Zsa Zsa and her friends uncover the body of Owen Turner (Lee Ross) in Albert Square's gardens, and are horrified. The next day, Zsa Zsa makes a joke when Leon speaks after saying nothing all day, and he leaves. She finds him and apologises, and comforts him as she did not realise how badly he was affected. He then tells her about when his mother died in a car crash. Phil ejects Zsa Zsa and Shirley from their home, incorrectly claiming that Shirley has conspired with his mother Peggy Mitchell (Barbara Windsor) against him, leaving them homeless. They move in with Heather, but the landlord fails to make mortgage payments, meaning bailiffs turn up to take the house. They agree to squat but Shirley leaves the house, meaning they cannot return there. Zsa Zsa tells Shirley she is useless and would rather live in the gutter. She then asks Mercy if she can stay with her, and starts working in the café. Zsa Zsa later accidentally reveals that Lucy's miscarriage was actually an abortion to Jane, when she misunderstands Jane being upset over Lucy being dishonest about cheating to gain her grades.

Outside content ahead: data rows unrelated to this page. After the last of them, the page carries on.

set_option maxHeartbeats 400000 in -- the chart algebra `blowupAlgebra` is a subalgebra of a localisation: slow instance unification (cf. p535966)
/-- **Clause (v) on a good chart, POINTED** (res-L1-w45b-stub-2's `isRegularLocalRing_stalk_quotient_carrierDelta_of_generator` with the
exclusions threaded through): if `τ♯(c_l)` generates the exceptional stalk at `x'`, the Δ-criterion holds on the chart `c_l` off the
coordinate families `β_e`, and for EVERY chart-`l` presentation `x'` is not a coordinate point `b_e`, then `𝒪_{X',x'} ⧸ (St K ⊔ E)_{x'}` is a
regular local ring. [cite: Matsumura1987, Thm. 14.2; StacksProject, Tag 0804] -/
theorem isRegularLocalRing_stalk_quotient_carrierDelta_of_generator_pointed [IsLocallyNoetherian X'] (hτ : IsBlowup τ J)
    (K : X.IdealSheafData) (x' : X') (p : X) (hp : τ x' = p) (hpJ : p ∈ (J.support : Set X)) {r : ℕ}
    (c : Fin r → X.presheaf.stalk p) (hcJ : Ideal.span (Set.range c) = stalkIdeal J p)
    (hc : IsQuasiRegular c) [IsDomain (X.presheaf.stalk p ⧸ Ideal.span (Set.range c))]
    {d : ℕ} (Φ : MvPolynomial (Fin r) (X.presheaf.stalk p)) (hΦd : Φ.IsHomogeneous d)
    (hΦ : MvPolynomial.map (Ideal.Quotient.mk (Ideal.span (Set.range c))) Φ ≠ 0)
    (hK : stalkIdeal K p = Ideal.span {MvPolynomial.eval c Φ}) (v : Γ(X, ⊤))
    (hϖ𝔪 : (X.presheaf.Γgerm p).hom v ∈ maximalIdeal (X.presheaf.stalk p))
    {Λ : Type u} [CommRing Λ] (θ : (X.presheaf.stalk p ⧸ Ideal.span (Set.range c)) ≃+* Λ) (l : Fin r)
    (hl : stalkIdeal (J.comap τ) x' = Ideal.span {((X.presheaf.stalkCongr (.of_eq hp)).inv ≫ τ.stalkMap x').hom (c l)})
    {ι : Type*} (β : ι → {l' : Fin r // l' ≠ l} → Λ) (b : ι → {l' : Fin r // l' ≠ l} → X.presheaf.stalk p)
    (hb : ∀ e l', θ (Ideal.Quotient.mk _ (b e l')) = β e l')
    (hreg : ∀ (𝔓 : Ideal (MvPolynomial {l' : Fin r // l' ≠ l} Λ ⧸ Ideal.span {MvPolynomial.map
        (θ.toRingHom.comp (Ideal.Quotient.mk (Ideal.span (Set.range c)))) (dehomogenize l Φ)})) [𝔓.IsPrime],
      Ideal.Quotient.mk _ (MvPolynomial.C (θ (Ideal.Quotient.mk _ ((X.presheaf.Γgerm p).hom v)))) ∈ 𝔓 →
      (∀ e, ¬ ∀ l', Ideal.Quotient.mk _ (MvPolynomial.X l' - MvPolynomial.C (β e l')) ∈ 𝔓) →
        IsRegularLocalRing (Localization.AtPrime 𝔓))
    (hpt : ∀ (𝔔 : PrimeSpectrum (blowupAlgebra (Ideal.span (Set.range c)) (c l)))
      (χ : blowupAlgebra (Ideal.span (Set.range c)) (c l) →+* X'.presheaf.stalk x'),
      (∀ a, χ (algebraMap _ _ a) = ((X.presheaf.stalkCongr (Inseparable.of_eq hp)).inv ≫ τ.stalkMap x').hom a) →
      @IsLocalization.AtPrime _ _ (X'.presheaf.stalk x') _ χ.toAlgebra 𝔔.asIdeal _ →
      ∀ e, ¬ ∀ l', χ (blowupAlgebra.frac c l l'.1) -
        ((X.presheaf.stalkCongr (Inseparable.of_eq hp)).inv ≫ τ.stalkMap x').hom (b e l') ∈ maximalIdeal (X'.presheaf.stalk x'))
    (hx' : x' ∈ (strictTransformIdeal τ J K ⊔ J.comap τ).support) :
    IsRegularLocalRing (X'.presheaf.stalk x' ⧸ stalkIdeal (strictTransformIdeal τ J K ⊔ J.comap τ) x') := by
  obtain ⟨𝔔, χ, hχ, hloc, h𝔔⟩ := exists_prescribedChartPresentation_of_eq hτ x' hp c hcJ l hl
  exact isRegularLocalRing_stalk_quotient_carrierDelta_of_presentation_pointed K x' p hp hpJ c hcJ hc Φ hΦd hΦ hK v hϖ𝔪 θ l 𝔔 χ
    hχ hloc h𝔔 β b hb hreg (hpt 𝔔 χ hχ hloc) hx'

Leon obtains two tickets to a music festival in France and chooses to take Zsa Zsa with him. However, Zsa Zsa finds out from Mercy that Leon slept with Glenda Mitchell (Glynis Barber). She lies to him that she slept with someone else a few months ago to see if he will confess, but he says he has not been with anyone else. Later, she seduces him in Fatboy's van but throws him out in his underwear, humiliating him. She says goodbye to Shirley and leaves Walford for France in the van.

==Other appearances==
Zsa Zsa also appears in extra content on the official EastEnders: E20 website. The first is a video of her writing a text message to her mother, in which she says goodbye and that she is sick of trying to mend their relationship. However, she saves the message without sending it. Another video shows Leon filming Zsa Zsa as they mess around with their camera phones, ending with a kiss. Zsa Zsa also makes a cameo appearance in series 2 of EastEnders: E20. In the first episode, she insults Naz Mehmet (Emaa Hussen), who insults her back, before stealing some of Fatboy's money and running away.

==Reception==
During her stint on EastEnders: E20, Zsa Zsa was called an "impressive" character by Tony Stewart of the Daily Mirror. A writer for The Northern Echo wondered if Zsa Zsa, along with Leon and Fatboy, brought a new injection of life into EastEnders or took away screen time from more established characters, Zsa Zsa was featured in Inside Soaps "Next Big Thing" feature in 2010, where they name the new stars of British soaps that they believe "will set the world of soap alight in the year ahead" but after her departure they branded her one of 2010's departed characters that would not be remembered. In May 2010, Kenny received a nomination in the "Best Soap Newcomer" category at the 14th TVChoice Awards for her portrayal of Zsa Zsa.